Flag-carrier Philippine Airlines (PAL) signed a US$7 billion deal on Tuesday to buy 54 Airbus jets as part of an ambitious plan to overhaul its fleet to meet higher demands of transporting passengers and cargo in Asia, the Middle East and Australia, airline officials said.
PAL president Ramon Ang (蔡啟文) said the first batch of about a dozen wide-body A330-300s and A321s would be delivered in January, while the rest of the aircraft would be put in service in the next three years.
The acquisition, the largest single aircraft order ever made by a Philippine carrier, would more than double the airline’s passenger and cargo-handling capacity and signals an expansion phase after Philippine food-and-beer conglomerate San Miguel Corp acquired major stakes in PAL and its affiliate budget carrier, Air Philippines Corp, earlier this year.
PAL also plans to buy another 46 aircraft from Airbus and other manufacturers, including Boeing, Ang told a news conference.
“The orders we are placing with Airbus will play a key role in revitalizing PAL and growing trade and tourism in the country,” PAL chairman Lucio Tan (陳永栽) said.
Twenty-six of the 100 airplanes the airline wants to buy would be for long-distance journeys, like Manila to New York and to Paris, Ang said.
In Washington, US Department of State spokeswoman Victoria Nuland suggested that US officials have lobbied for Boeing to get the aircraft deal with PAL, but added that the awarding of the contract to Airbus would not affect Washington’s relations with the Philippines, which has been bolstered in recent years.

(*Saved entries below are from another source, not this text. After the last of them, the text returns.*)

import Mathlib
import Summits.ValiantsHypothesis.ValiantsHypothesis.Theorems.BinomialElusiveNumericToPuiseux
import Summits.ValiantsHypothesis.ValiantsHypothesis.Theorems.BinomialElusiveBinomialMapsElusiveComplete

/-!
# Crux `BinomialElusive.BinomialMapsElusive` (stmt-ValiantsHypothesis-7393) — from containment to the
# local dichotomy (packaging)

Puts the pieces together in the vocabulary of the crux: a binomial map `Γ : ℂ^s → ℂ^m`
(`(Γ i).support.card ≤ 2` gives `Γ_i = α_i y^{A_i} + β_i y^{B_i}`, `exists_binomial_decomposition`)
whose image contains a binomial curve `x ↦ (x^{a_i} + x^{b_i})_i` (`a_i < b_i`) has, by the route's
proved support `numericToPuiseux_proof`, a formal Laurent solution `Γ(p) = (t^{N a_i} + t^{N b_i})_i` at
the place over `x = 0`; and by the complete local classification
(`BinomialMapsElusiveComplete.card_le_of_exactOrder_injective`) such a solution with `s < m` must
have a PURE coordinate value (`β_i p^{B_i} ∈ {t^{N b_i}, t^{N a_i}}`) or a COLLISION of exact orders.
`local_dichotomy_of_range_subset` states exactly this (for every candidate exact-order assignment
`ε` satisfying the five type equations and the purity exclusions, `ε` is not injective).

What remains for the crux (= the binomial case of `PeelingLemma`, stmt-7391): turn a forced
collision into a SHORT integer relation among the `2m` exponents (see the structure note
`Cruxes/BinomialMapsElusive/STRUCTURE-p1.md`).
-/

-- layout Summits/ValiantsHypothesis/ValiantsHypothesis forces the duplicated namespace component
set_option linter.dupNamespace false

namespace Summit.ValiantsHypothesis.ValiantsHypothesis.Theorems.BinomialMapsElusiveLocalDichotomy

open scoped BigOperators
open Finset
open Summit.ValiantsHypothesis.ValiantsHypothesis.Theorems.BinomialMapsElusiveDeepToric
open Summit.ValiantsHypothesis.ValiantsHypothesis.Theorems.BinomialMapsElusiveComplete

/-- A polynomial with at most two monomials is `monomial A α + monomial B β` for some data
(`β = 0`, `B = A` allowed). -/
theorem exists_binomial_decomposition {σ R : Type*} [CommSemiring R] (Γ : MvPolynomial σ R)
    (h : Γ.support.card ≤ 2) :
    ∃ (A B : σ →₀ ℕ) (α β : R), Γ = MvPolynomial.monomial A α + MvPolynomial.monomial B β := by
  classical
  have has := MvPolynomial.as_sum Γ
  rcases Nat.lt_or_ge Γ.support.card 2 with hlt | hge
  · rcases Nat.lt_or_ge Γ.support.card 1 with h0 | h1
    · have hs : Γ.support = ∅ := Finset.card_eq_zero.mp (by omega : Γ.support.card = 0)
      refine ⟨0, 0, 0, 0, ?_⟩
      rw [MvPolynomial.support_eq_empty.mp hs]; simp
    · obtain ⟨A, hA⟩ := Finset.card_eq_one.mp (by omega : Γ.support.card = 1)
      refine ⟨A, A, MvPolynomial.coeff A Γ, 0, ?_⟩
      rw [map_zero, add_zero]
      conv_lhs => rw [has, hA, Finset.sum_singleton]
  · obtain ⟨A, B, hAB, hs⟩ := Finset.card_eq_two.mp (le_antisymm h hge)
    refine ⟨A, B, MvPolynomial.coeff A Γ, MvPolynomial.coeff B Γ, ?_⟩
    conv_lhs => rw [has, hs, Finset.sum_pair hAB]

/-- **From containment to the local dichotomy.**  If a binomial map `Γ = (α_i y^{A_i} + β_i y^{B_i})_i :
ℂ^s → ℂ^m`, `s < m`, has image containing the binomial curve `x ↦ (x^{a_i} + x^{b_i})_i`
(`a_i < b_i`), then there are `N ≥ 1` and Laurent series `p` with `Γ_i(p) = t^{N a_i} + t^{N b_i}`,
and for this solution every exact-order assignment `ε` compatible with the five local types
(honest-A / cancelling / honest-B / pure tie / tie, see `BinomialMapsElusiveComplete`) and with
no pure coordinate value fails to be injective: some exact orders COLLIDE. -/
theorem local_dichotomy_of_range_subset {m s : ℕ} (hs : s < m)
    (Γ : Fin m → MvPolynomial (Fin s) ℂ) (A B : Fin m → Fin s →₀ ℕ) (α β : Fin m → ℂ)
    (hΓ : ∀ i, Γ i = MvPolynomial.monomial (A i) (α i) + MvPolynomial.monomial (B i) (β i))
    (a b : Fin m → ℕ) (hab : ∀ i, a i < b i)
    (hsub : Set.range (fun x : ℂ => fun i : Fin m => x ^ a i + x ^ b i) ⊆
      Set.range (fun y : Fin s → ℂ => fun i : Fin m => MvPolynomial.eval y (Γ i))) :
    ∃ (N : ℕ) (p : Fin s → LaurentSeries ℂ), 0 < N ∧
      (∀ i, MvPolynomial.aeval p (Γ i) =
        HahnSeries.single ((N * a i : ℕ) : ℤ) 1 + HahnSeries.single ((N * b i : ℕ) : ℤ) 1) ∧
      ∀ ε : Fin m → WithTop ℤ,
        (∀ i, (MvPolynomial.aeval p (MvPolynomial.monomial (B i) (β i)) = 0 ∨
            (((N * a i : ℕ) : ℤ) : WithTop ℤ) <
              (MvPolynomial.aeval p (MvPolynomial.monomial (B i) (β i))).orderTop) →
          MvPolynomial.aeval p (MvPolynomial.monomial (B i) (β i)) ≠
            HahnSeries.single ((N * b i : ℕ) : ℤ) 1 ∧
          ε i = (HahnSeries.single (((N * b i : ℕ) : ℤ) - ((N * a i : ℕ) : ℤ)) (1 : ℂ) -
            HahnSeries.single (-((N * a i : ℕ) : ℤ)) 1 *
              MvPolynomial.aeval p (MvPolynomial.monomial (B i) (β i))).orderTop) →
        (∀ i, (MvPolynomial.aeval p (MvPolynomial.monomial (B i) (β i))).orderTop <
            (((N * a i : ℕ) : ℤ) : WithTop ℤ) →
          ε i = ((HahnSeries.single ((N * a i : ℕ) : ℤ) (1 : ℂ) +
            HahnSeries.single ((N * b i : ℕ) : ℤ) 1) *
            (MvPolynomial.aeval p (MvPolynomial.monomial (B i) (β i)))⁻¹).orderTop) →
        (∀ i, (MvPolynomial.aeval p (MvPolynomial.monomial (B i) (β i))).orderTop =
            (((N * a i : ℕ) : ℤ) : WithTop ℤ) →
          (MvPolynomial.aeval p (MvPolynomial.monomial (B i) (β i))).leadingCoeff = 1 →
          MvPolynomial.aeval p (MvPolynomial.monomial (B i) (β i)) ≠
            HahnSeries.single ((N * a i : ℕ) : ℤ) 1 ∧
          ε i = (HahnSeries.single (((N * b i : ℕ) : ℤ) - ((N * a i : ℕ) : ℤ)) (1 : ℂ) -
            HahnSeries.single (-((N * a i : ℕ) : ℤ)) 1 *
              MvPolynomial.aeval p (MvPolynomial.monomial (A i) (α i))).orderTop) →
        (∀ i, (MvPolynomial.aeval p (MvPolynomial.monomial (B i) (β i))).orderTop =
            (((N * a i : ℕ) : ℤ) : WithTop ℤ) →
          (MvPolynomial.aeval p (MvPolynomial.monomial (B i) (β i))).leadingCoeff ≠ 1 →
          MvPolynomial.aeval p (MvPolynomial.monomial (B i) (β i)) =
            HahnSeries.single ((N * a i : ℕ) : ℤ)
              (MvPolynomial.aeval p (MvPolynomial.monomial (B i) (β i))).leadingCoeff →
          ε i = (((N * b i : ℕ) : ℤ) - ((N * a i : ℕ) : ℤ) : ℤ)) →
        (∀ i, (MvPolynomial.aeval p (MvPolynomial.monomial (B i) (β i))).orderTop =
            (((N * a i : ℕ) : ℤ) : WithTop ℤ) →
          (MvPolynomial.aeval p (MvPolynomial.monomial (B i) (β i))).leadingCoeff ≠ 1 →
          MvPolynomial.aeval p (MvPolynomial.monomial (B i) (β i)) ≠
            HahnSeries.single ((N * a i : ℕ) : ℤ)
              (MvPolynomial.aeval p (MvPolynomial.monomial (B i) (β i))).leadingCoeff →
          ε i = (HahnSeries.single (-((N * a i : ℕ) : ℤ))
              (MvPolynomial.aeval p (MvPolynomial.monomial (B i) (β i))).leadingCoeff⁻¹ *
            MvPolynomial.aeval p (MvPolynomial.monomial (B i) (β i)) - 1).orderTop) →
        ¬ Function.Injective ε := by
  have hm : 0 < m := lt_of_le_of_lt (Nat.zero_le s) hs
  obtain ⟨N, p, hN, hp⟩ := Summit.ValiantsHypothesis.Theorems.numericToPuiseux_proof m s a b Γ hm hsub
  refine ⟨N, p, hN, hp, fun ε hA hC hB hP hT hinj => ?_⟩
  have hg0 : ∀ i, (0 : ℤ) < ((N * b i : ℕ) : ℤ) - ((N * a i : ℕ) : ℤ) := fun i => by
    have : N * a i < N * b i := Nat.mul_lt_mul_of_pos_left (hab i) hN
    omega
  have heg : ∀ i, ((N * a i : ℕ) : ℤ) + (((N * b i : ℕ) : ℤ) - ((N * a i : ℕ) : ℤ)) = ((N * b i : ℕ) : ℤ) :=
    fun i => by ring
  have key := card_le_of_exactOrder_injective (σ := Fin s) (ι := Fin m) p
    (fun i j => A i j) (fun i j => B i j) α β (fun i => ((N * a i : ℕ) : ℤ))
    (fun i => ((N * b i : ℕ) : ℤ) - ((N * a i : ℕ) : ℤ)) hg0
    (fun i => by
      rw [← aeval_monomial_eq_smul_prod, ← aeval_monomial_eq_smul_prod, ← map_add, ← hΓ, hp i, heg])
    ε
    (fun i h => by
      rw [← aeval_monomial_eq_smul_prod] at h ⊢; rw [heg]; exact hA i h)
    (fun i h => by
      rw [← aeval_monomial_eq_smul_prod] at h ⊢; rw [heg]; exact hC i h)
    (fun i h1 h2 => by
      rw [← aeval_monomial_eq_smul_prod] at h1 h2 ⊢; rw [← aeval_monomial_eq_smul_prod]
      exact hB i h1 h2)
    (fun i h1 h2 h3 => by
      rw [← aeval_monomial_eq_smul_prod] at h1 h2 h3; exact hP i h1 h2 h3)
    (fun i h1 h2 h3 => by
      rw [← aeval_monomial_eq_smul_prod] at h1 h2 h3 ⊢; exact hT i h1 h2 h3)
    hinj
  simp only [Fintype.card_fin] at key
  omega

end Summit.ValiantsHypothesis.ValiantsHypothesis.Theorems.BinomialMapsElusiveLocalDichotomy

Asked if the US government lobbied for the Philippines to award the deal to Boeing over Airbus, Nuland said: “We always advocate for US companies, particularly when there’s a big contract at stake, but, you know, nations make sovereign decisions and they make them based on their own set of criteria.”
A Philippine Airlines official said the company awarded the huge contract based purely on business criteria and without prejudice to any company. The official spoke on condition of anonymity for lack of authority to talk to reporters.